Reed Smith Client Alerts

The U.S. Supreme Court recently clarified certain trademark rights for “.com” trademarks in a landmark decision in United States PTO v. Booking.com B.V. There, the High Court ruled 8-1 that Booking.com, a popular online travel reservation agency, could register its company name – BOOKING.COM – as a trademark. In doing so, the Supreme Court struck down the U.S. Patent and Trademark Office’s “per se” rule, which rendered nearly all combinations of a generic name and a domain name extension, such as “.com,” as generic and ineligible for trademark registration. The decision was a victory for Booking.com, given that the USPTO had previously rejected the company’s four trademark applications, finding the marks to be generic. This ruling provides more opportunity to protect brands and marks through trademark protection for companies that have generic term combinations.

In the case, both the USPTO and Booking.com agreed that “booking” is a generic term that many other reservation websites use. However, the issue in United States PTO v. Booking.com B.V. turned on whether the combination of a generic term and “.com” renders a company name ineligible for federal trademark registration. In 2016, the Trademark Trial and Appeal Board affirmed the trademark examining attorney’s denial of Booking.com’s trademark applications and held that “BOOKING.COM” was merely descriptive and lacked acquired distinctiveness. Booking.com challenged this decision in the U.S. District Court for the Eastern District of Virginia.

Siding with Booking.com, the district court ruled that the company had shown its name was not generic. It based that decision on Booking.com’s extensive nationwide advertising campaign, as well as evidence of surveys; “robust consumer sales; voluminous unsolicited media coverage; and a decade of exclusive use.” Booking.com v. Matal, 278 F. Supp. 3d 891, 923 (E.D. Va., 2017).
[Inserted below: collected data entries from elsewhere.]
open IsDedekindDomain IsDedekindDomain.HeightOneSpectrum NumberField Rat.HeightOneSpectrum IsLocalRing
  ArithmeticFunction

/-- **`aₙ(E^{(d)}) = ε(n) aₙ(E)` for every ODD `n`**, for `d` divisible by no odd prime and `ε`
completely multiplicative with `ε(ℓ) = (d/ℓ)` at the odd primes — with NO hypothesis at the place `2`
(an odd `n` sees no local factor at `2`; compare `LFunction_quadraticTwist_intCast_apply_of_forall_not_dvd`,
all `n`, which needs the twist to be additive at `2`). [cite: SilvermanAEC2009, X.5 Cor. 5.4 and Exercise 10.16] -/
theorem LFunction_quadraticTwist_intCast_apply_of_forall_not_dvd_of_odd (W : WeierstrassCurve ℚ)
    [W.IsElliptic] {d : ℤ}
    (hd : ∀ ℓ : ℕ, ℓ.Prime → ℓ ≠ 2 → ¬ (ℓ : ℤ) ∣ d) (ε : ℕ → ℤ) (hε1 : ε 1 = 1)
    (hεmul : ∀ m n, ε (m * n) = ε m * ε n)
    (hεodd : ∀ ℓ : ℕ, ℓ.Prime → ℓ ≠ 2 → J(d | ℓ) = ε ℓ)
    {n : ℕ} (hn : ¬ 2 ∣ n) : (W.quadraticTwist (d : ℚ)).LFunction n = ε n * W.LFunction n := by
  rw [LFunction_eq_eulerProduct, LFunction_eq_eulerProduct]
  refine ArithmeticFunction.eulerProduct_apply_eq_mul_of_forall (P := fun n ↦ ¬ 2 ∣ n)
    (fun m n h ↦ ⟨fun hm ↦ h (dvd_mul_of_dvd_left hm n), fun hn' ↦ h (dvd_mul_of_dvd_right hn' m)⟩)
    ε hε1 hεmul _ _ (fun v m hm ↦ ?_) (eventually_cofinite_localEulerFactor_apply _)
    (eventually_cofinite_localEulerFactor_apply _) hn
  haveI := Fact.mk (primesEquiv v).2
  have hℓ1 : 1 < (primesEquiv v : ℕ) := (primesEquiv v).2.one_lt
  by_cases hv2 : (primesEquiv v : ℕ) = 2
  · -- the place over `2`: an odd `m` supported on powers of `2` is `m = 1`
    by_cases hm1 : m = 1
    · subst hm1
      rw [localEulerFactor_apply_one, localEulerFactor_apply_one, hε1, one_mul]
    · have hpow : ¬ ∃ k, Nat.card (ResidueField (v.adicCompletionIntegers ℚ)) ^ k = m := by
        rw [natCard_residueField_adicCompletionIntegers, hv2]
        rintro ⟨k, rfl⟩
        rcases k with _ | k
        · exact hm1 (pow_zero 2)
        · exact hm (dvd_pow_self 2 k.succ_ne_zero)
      rw [localEulerFactor_apply_eq_zero _ _ (by rwa [natCard_residueField_adicCompletionIntegers]) hpow,
        localEulerFactor_apply_eq_zero _ _ (by rwa [natCard_residueField_adicCompletionIntegers]) hpow,
        mul_zero]
  · -- an odd place: `ℓ ∤ d`
    have hvd : ¬ ((primesEquiv v : ℕ) : ℤ) ∣ d := hd _ (primesEquiv v).2 hv2
    rw [W.localEulerFactor_quadraticTwist_intCast_of_not_dvd d v hv2 hvd, localEulerFactor,
      natCard_residueField_adicCompletionIntegers, hεodd _ (primesEquiv v).2 hv2]
    exact ArithmeticFunction.ofPowerSeries_rescale_apply hℓ1 ε hε1 hεmul _ m

/-- **`aₙ(E^{(2)}) = χ₈(n) aₙ(E)` for every odd `n`** and every elliptic curve `E/ℚ` (no hypothesis
at `2`; Kronecker character `(8/·) = χ₈`, `(2/ℓ) = χ₈(ℓ)` by `jacobiSym.at_two`).
[cite: SilvermanAEC2009, X.5 Cor. 5.4 and Exercise 10.16] -/
theorem LFunction_quadraticTwist_two_apply_of_odd (W : WeierstrassCurve ℚ) [W.IsElliptic]
    {n : ℕ} (hn : ¬ 2 ∣ n) : (W.quadraticTwist 2).LFunction n = ZMod.χ₈ n * W.LFunction n := by
  have h := W.LFunction_quadraticTwist_intCast_apply_of_forall_not_dvd_of_odd (d := 2)
    (fun ℓ hℓ hℓ2 ↦ not_dvd_two_of_prime_ne_two hℓ hℓ2) (fun n : ℕ ↦ (ZMod.χ₈ n : ℤ)) (by simp)
    (fun m n ↦ by rw [Nat.cast_mul, map_mul]) (fun ℓ hℓ hℓ2 ↦ ?_) hn
  · rw [show ((2 : ℤ) : ℚ) = 2 by norm_num] at h
    exact_mod_cast h
  · exact jacobiSym.at_two (hℓ.odd_of_ne_two hℓ2)
import Literature.Topology.Algebra.ProfiniteOutCongruence
import HarnessLib

/-!
# The congruence topology, IV: packaged maps into the profinite `Out`

Dixon–du Sautoy–Mann–Segal §5.2 Thm. 5.3 [cite: DixonEtAl1999, §5.2 Thm 5.3] (parts I–III:
`ProfiniteAutCongruence*.lean`, `ProfiniteOutCongruence.lean`).  Convenience layer for consumers of the
profinite `Out_top(G) = CongrOut G` (abc-iut L3 container `SemiAnbdVocab.ofReal`, residual (R2); [SemiAnbd]
Def. 5.1 (i)(c) "the resulting outer homomorphism `H → Out(π̂₁(𝔾_v))` … is continuous"), so that they
need not touch the abstract quotient `TopOut`:

* `contMulAutOfContinuousMulEquiv : (G ≃ₜ* G) → contMulAut G` and the homomorphism
  `CongrOut.ofContinuousMulEquiv G : (G ≃ₜ* G) →* CongrOut G` ("the map `(P ≃ₜ* P) → Out(P)`"),
  `CongrOut.equivTopOut_mk`;
* continuity criteria: `CongrAut.continuous_iff` (levelwise, into discrete level groups) and
  `CongrOut.continuous_of_lift`.

Mathlib-level plumbing; nothing disputed is involved.
-/

namespace Literature.Topology.Algebra

open _root_.Topology
open Literature.AnabelianGeometry.EtaleTheta (contMulAut mem_contMulAut TopOut)

universe u

section Maps

variable (G : Type u) [Group G] [TopologicalSpace G] [IsTopologicalGroup G]

variable {G} in
omit [IsTopologicalGroup G] in
/-- An isomorphism of topological groups `G ≃ₜ* G` as an element of `Aut_top(G) = contMulAut G`.
[cite: DixonEtAl1999, §5.2 Thm 5.3] -/
def contMulAutOfContinuousMulEquiv (α : G ≃ₜ* G) : contMulAut G :=
  ⟨α.toMulEquiv, (mem_contMulAut G).mpr ⟨α.continuous, α.symm.continuous⟩⟩

omit [IsTopologicalGroup G] in
/-- Underlying automorphism. [cite: DixonEtAl1999, §5.2 Thm 5.3] -/
@[simp] theorem coe_contMulAutOfContinuousMulEquiv (α : G ≃ₜ* G) :
    ((contMulAutOfContinuousMulEquiv α : contMulAut G) : MulAut G) = α.toMulEquiv := rfl

omit [IsTopologicalGroup G] in
/-- `α ↦ [α]` turns `trans` into multiplication (composition on `MulAut G`):
`[α.trans β] = [β] * [α]`. [cite: DixonEtAl1999, §5.2 Thm 5.3] -/
theorem contMulAutOfContinuousMulEquiv_trans (α β : G ≃ₜ* G) :
    contMulAutOfContinuousMulEquiv (α.trans β) =
      contMulAutOfContinuousMulEquiv β * contMulAutOfContinuousMulEquiv α :=
  Subtype.ext (MulEquiv.ext fun _ => rfl)

omit [IsTopologicalGroup G] in
/-- `[refl] = 1`. [cite: DixonEtAl1999, §5.2 Thm 5.3] -/
theorem contMulAutOfContinuousMulEquiv_refl :
    contMulAutOfContinuousMulEquiv (ContinuousMulEquiv.refl G) = 1 :=
  Subtype.ext (MulEquiv.ext fun _ => rfl)

/-- **The map `(G ≃ₜ* G) → Out_top(G)`** into the profinite `Out` of part III (`G ≃ₜ* G` carries no
group structure in Mathlib; `trans ↦ *` and `refl ↦ 1` are recorded below). [cite: DixonEtAl1999, §5.2 Thm 5.3] -/
def CongrOut.ofContinuousMulEquiv (α : G ≃ₜ* G) : CongrOut G :=
  CongrOut.mk G ((CongrAut.equivContMulAut G).symm (contMulAutOfContinuousMulEquiv α))

/-- `[α.trans β] = [β] * [α]` in `Out_top(G)`. [cite: DixonEtAl1999, §5.2 Thm 5.3] -/
theorem CongrOut.ofContinuousMulEquiv_trans (α β : G ≃ₜ* G) :
    CongrOut.ofContinuousMulEquiv G (α.trans β) =
      CongrOut.ofContinuousMulEquiv G β * CongrOut.ofContinuousMulEquiv G α := by
  rw [CongrOut.ofContinuousMulEquiv, contMulAutOfContinuousMulEquiv_trans, map_mul, map_mul]
  rfl

/-- `[refl] = 1` in `Out_top(G)`. [cite: DixonEtAl1999, §5.2 Thm 5.3] -/
theorem CongrOut.ofContinuousMulEquiv_refl :
    CongrOut.ofContinuousMulEquiv G (ContinuousMulEquiv.refl G) = 1 := by
  rw [CongrOut.ofContinuousMulEquiv, contMulAutOfContinuousMulEquiv_refl, map_one, map_one]

/-- The class in `CongrOut G` of an element of `contMulAut G`, compatible with `CongrOut.equivTopOut`:
`equivTopOut (CongrOut.mk (equiv.symm φ)) = TopOut.mk φ`. [cite: DixonEtAl1999, §5.2 Thm 5.3] -/
theorem CongrOut.equivTopOut_mk (φ : contMulAut G) :
    CongrOut.equivTopOut (CongrOut.mk G ((CongrAut.equivContMulAut G).symm φ)) = TopOut.mk G φ := by
  rfl

/-- **Continuity criterion into the congruence topology**: a map into `Aut_top(G)` is continuous iff
all its levels `h ↦ (f h) mod charCore G n` (valued in the discrete `Aut(G ⧸ charCore G n)`) are
continuous, i.e. locally constant. [cite: DixonEtAl1999, §5.2 Thm 5.3] -/
theorem CongrAut.continuous_iff {H : Type*} [TopologicalSpace H] (f : H → CongrAut G) :
    Continuous f ↔ ∀ n : ℕ, Continuous fun h => CongrAut.levelMap G (f h) n :=
  (CongrAut.isInducing_levelMap G).continuous_iff.trans continuous_pi_iff

/-- A map into `Out_top(G)` that lifts continuously to `Aut_top(G)` is continuous.
[cite: DixonEtAl1999, §5.2 Thm 5.3] -/
theorem CongrOut.continuous_of_lift {H : Type*} [TopologicalSpace H] {f : H → CongrOut G}
    (g : H → CongrAut G) (hg : Continuous g) (hfg : ∀ h, f h = CongrOut.mk G (g h)) : Continuous f := by
  have : f = CongrOut.mk G ∘ g := funext hfg
  rw [this]
  exact CongrOut.continuous_mk.comp hg

/-! ## The congruence subgroups `Γ(N)` (DdSMS §5.2) -/

/-- DdSMS's **congruence subgroup** `Γ(N) = {γ ∈ Aut(G) | [G, γ] ⊆ N}` = the automorphisms acting
trivially on `G ⧸ N`, for a normal subgroup `N`. [cite: DixonEtAl1999, §5.2 Thm 5.3] -/
def CongrAut.congrSubgroup (N : Subgroup G) [N.Normal] : Subgroup (CongrAut G) where
  carrier := {γ | ∀ g : G,
    (((CongrAut.equivContMulAut G γ : contMulAut G) : MulAut G) g : G ⧸ N) = (g : G ⧸ N)}
  one_mem' := fun _ => rfl
  mul_mem' := by
    intro γ δ hγ hδ g
    exact (hγ ((((CongrAut.equivContMulAut G δ : contMulAut G) : MulAut G)) g)).trans (hδ g)
  inv_mem' := by
    intro γ hγ g
    have h := hγ ((((CongrAut.equivContMulAut G γ : contMulAut G) : MulAut G))⁻¹ g)
    rw [MulAut.apply_inv_self] at h
    exact h.symm

omit [IsTopologicalGroup G] in
/-- Membership in `Γ(N)`. [cite: DixonEtAl1999, §5.2 Thm 5.3] -/
theorem CongrAut.mem_congrSubgroup_iff {N : Subgroup G} [N.Normal] {γ : CongrAut G} :
    γ ∈ CongrAut.congrSubgroup G N ↔
      ∀ g : G, (((CongrAut.equivContMulAut G γ : contMulAut G) : MulAut G) g : G ⧸ N) = (g : G ⧸ N) :=
  Iff.rfl

omit [IsTopologicalGroup G] in
/-- `Γ` is monotone in `N`. [cite: DixonEtAl1999, §5.2 Thm 5.3] -/
theorem CongrAut.congrSubgroup_mono {N N' : Subgroup G} [N.Normal] [N'.Normal] (h : N ≤ N') :
    CongrAut.congrSubgroup G N ≤ CongrAut.congrSubgroup G N' := by
  intro γ hγ g
  have hg := hγ g
  rw [QuotientGroup.eq] at hg ⊢
  exact h hg

/-- `Γ(charCore G n)` is the kernel of the `n`-th level map. [cite: DixonEtAl1999, §5.2 Thm 5.3] -/
theorem CongrAut.levelMap_eq_one_iff (n : ℕ) (γ : CongrAut G) :
    CongrAut.levelMap G γ n = 1 ↔ γ ∈ CongrAut.congrSubgroup G (charCore G n) := by
  rw [CongrAut.mem_congrSubgroup_iff]
  constructor
  · intro h g
    have h1 := levelHom_mk G n (CongrAut.equivContMulAut G γ) g
    change LevelAut.equivMulAut n (CongrAut.levelMap G γ n) (g : G ⧸ charCore G n) = _ at h1
    rw [h] at h1
    exact h1.symm
  · intro h
    apply (LevelAut.equivMulAut (G := G) n).injective
    apply MulEquiv.ext
    intro q
    induction q using QuotientGroup.induction_on with
    | H g =>
      change LevelAut.equivMulAut n (levelHom G n (CongrAut.equivContMulAut G γ)) (g : G ⧸ charCore G n) = _
      rw [levelHom_mk, h g]
      rfl

/-- `Γ(charCore G n)` is OPEN in the congruence topology (by definition of the topology).
[cite: DixonEtAl1999, §5.2 Thm 5.3] -/
theorem CongrAut.isOpen_congrSubgroup_charCore (n : ℕ) :
    IsOpen (CongrAut.congrSubgroup G (charCore G n) : Set (CongrAut G)) := by
  have h : (CongrAut.congrSubgroup G (charCore G n) : Set (CongrAut G)) =
      (fun γ => CongrAut.levelMap G γ n) ⁻¹' {1} := by
    ext γ
    simp only [SetLike.mem_coe, Set.mem_preimage, Set.mem_singleton_iff]
    exact (CongrAut.levelMap_eq_one_iff G n γ).symm
  rw [h]
  exact (isOpen_discrete _).preimage ((continuous_apply n).comp (CongrAut.continuous_levelMap G))

/-- For `G` compact, `Γ(N)` is open for EVERY open normal subgroup `N` (it contains
`Γ(charCore G N.index)`): the `Γ(N)` are DdSMS's basis of neighbourhoods of `1`.
[cite: DixonEtAl1999, §5.2 Thm 5.3] -/
theorem CongrAut.isOpen_congrSubgroup [CompactSpace G] (N : Subgroup G) [N.Normal]
    (hN : IsOpen (N : Set G)) : IsOpen (CongrAut.congrSubgroup G N : Set (CongrAut G)) :=
  Subgroup.isOpen_mono (CongrAut.congrSubgroup_mono G (charCore_index_le hN))
    (CongrAut.isOpen_congrSubgroup_charCore G N.index)

/-- A homomorphism into a discrete group with open kernel is continuous. [folklore] -/
private theorem continuous_of_isOpen_ker {H K : Type*} [Group H] [TopologicalSpace H] [ContinuousMul H]
    [Group K] [TopologicalSpace K] [DiscreteTopology K] (f : H →* K) (hf : IsOpen (f.ker : Set H)) :
    Continuous f := by
  refine (IsLocallyConstant.iff_exists_open _).mpr (fun h => ?_) |>.continuous
  refine ⟨(fun h' => h⁻¹ * h') ⁻¹' (f.ker : Set H), hf.preimage (by fun_prop), by simp, fun h' hh' => ?_⟩
  have hk : f (h⁻¹ * h') = 1 := hh'
  rw [map_mul, map_inv, inv_mul_eq_one] at hk
  exact hk.symm

/-- **Continuity criterion for homomorphisms into `Aut_top(G)`**: a homomorphism `f : H → Aut_top(G)`
from a topological group is continuous as soon as every `f⁻¹(Γ(charCore G n))` is open — e.g. as soon
as `f⁻¹(Γ(N))` is open for every open normal `N` ([SemiAnbd] Def. 5.1 (i)(c)-style continuity of
actions). [cite: DixonEtAl1999, §5.2 Thm 5.3] -/
theorem CongrAut.continuous_of_isOpen_comap {H : Type*} [Group H] [TopologicalSpace H] [ContinuousMul H]
    (f : H →* CongrAut G)
    (hf : ∀ n : ℕ, IsOpen ((CongrAut.congrSubgroup G (charCore G n)).comap f : Set H)) :
    Continuous f := by
  rw [CongrAut.continuous_iff]
  intro n
  let fn : H →* LevelAut G n := (Pi.evalMonoidHom (fun n => LevelAut G n) n).comp ((CongrAut.levelMap G).comp f)
  have hker : (fn.ker : Set H) = ((CongrAut.congrSubgroup G (charCore G n)).comap f : Set H) := by
    ext h
    simp only [SetLike.mem_coe, MonoidHom.mem_ker, Subgroup.mem_comap]
    exact CongrAut.levelMap_eq_one_iff G n (f h)
  have hc : Continuous fn := continuous_of_isOpen_ker fn (by rw [hker]; exact hf n)
  exact hc

/-- The image of `Γ(N)` in `Out_top(G)` is open for every open normal `N` (`G` compact).
[cite: DixonEtAl1999, §5.2 Thm 5.3] -/
theorem CongrOut.isOpen_image_congrSubgroup [CompactSpace G] (N : Subgroup G) [N.Normal]
    (hN : IsOpen (N : Set G)) :
    IsOpen (CongrOut.mk G '' (CongrAut.congrSubgroup G N : Set (CongrAut G))) :=
  QuotientGroup.isOpenMap_coe _ (CongrAut.isOpen_congrSubgroup G N hN)

/-- **From continuity into the profinite `Out` to congruence-continuity at every open level**: if
`f : H → Out_top(G)` is continuous with `f 1 = 1`, then for every open normal `N ≤ G` some
neighbourhood of `1` in `H` consists of elements whose class has a representative `β ∈ Aut_top(G)`
with `β(y) · y⁻¹ ∈ N` for all `y` — the hypothesis shape `hCC` of the tree's [SemiAnbd] Prop. 5.2 (i)
chain (`ArithOuterActionCongruenceFinite.lean`), here DERIVED from continuity for the congruence
topology. [cite: DixonEtAl1999, §5.2 Thm 5.3] -/
theorem CongrOut.exists_nhds_congruent_reps [CompactSpace G] {H : Type*} [TopologicalSpace H] [One H]
    {f : H → CongrOut G} (hf : Continuous f) (h1 : f 1 = 1) (N : Subgroup G) [N.Normal]
    (hN : IsOpen (N : Set G)) :
    ∃ U ∈ 𝓝 (1 : H), ∀ u ∈ U, ∃ β : contMulAut G,
      CongrOut.mk G ((CongrAut.equivContMulAut G).symm β) = f u ∧
        ∀ y : G, (β : MulAut G) y * y⁻¹ ∈ N := by
  refine ⟨f ⁻¹' (CongrOut.mk G '' (CongrAut.congrSubgroup G N : Set (CongrAut G))),
    (CongrOut.isOpen_image_congrSubgroup G N hN).preimage hf |>.mem_nhds ?_, fun u hu => ?_⟩
  · rw [Set.mem_preimage, h1]
    exact ⟨1, (CongrAut.congrSubgroup G N).one_mem, map_one _⟩
  · obtain ⟨γ, hγ, hγu⟩ := hu
    refine ⟨CongrAut.equivContMulAut G γ, ?_, fun y => ?_⟩
    · rw [MulEquiv.symm_apply_apply]; exact hγu
    · have hy := (CongrAut.mem_congrSubgroup_iff G).mp hγ y
      rw [QuotientGroup.eq] at hy
      have h2 := N.inv_mem hy
      rw [mul_inv_rev, inv_inv] at h2
      -- `h2 : y⁻¹ * β y ∈ N`; conjugate by `y`
      have h3 := ‹N.Normal›.conj_mem _ h2 y
      simpa [mul_assoc] using h3

end Maps

end Literature.Topology.Algebra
The court stated that the evidence was more than sufficient to demonstrate that “in the minds of the public, the primary significance of ‘BOOKING.COM’ is to identify the source of the product rather than the product itself,” …and that “plaintiff's mark is entitled to protection for the services identified in Class 43, as a descriptive mark.” Id. The court ordered the USPTO to register two of Booking.com’s four trademark applications and remanded the other two.

In response to this order, the USPTO appealed this ruling to the Fourth Circuit.

The Fourth Circuit affirmed and maintained the company’s claim to trademark rights for BOOKING.COM. The holding stated that the trademark BOOKING.COM, as a whole, refers to “the company” and not to “general online hotel reservation services.” The court also rejected the USPTO’s argument that a combination of a generic name and “.com” could “never yield a non-generic mark.” Booking.com B.V. v. United States Patent and Trademark Office, 915 F.3d 171, 184 (4th Cir., 2019).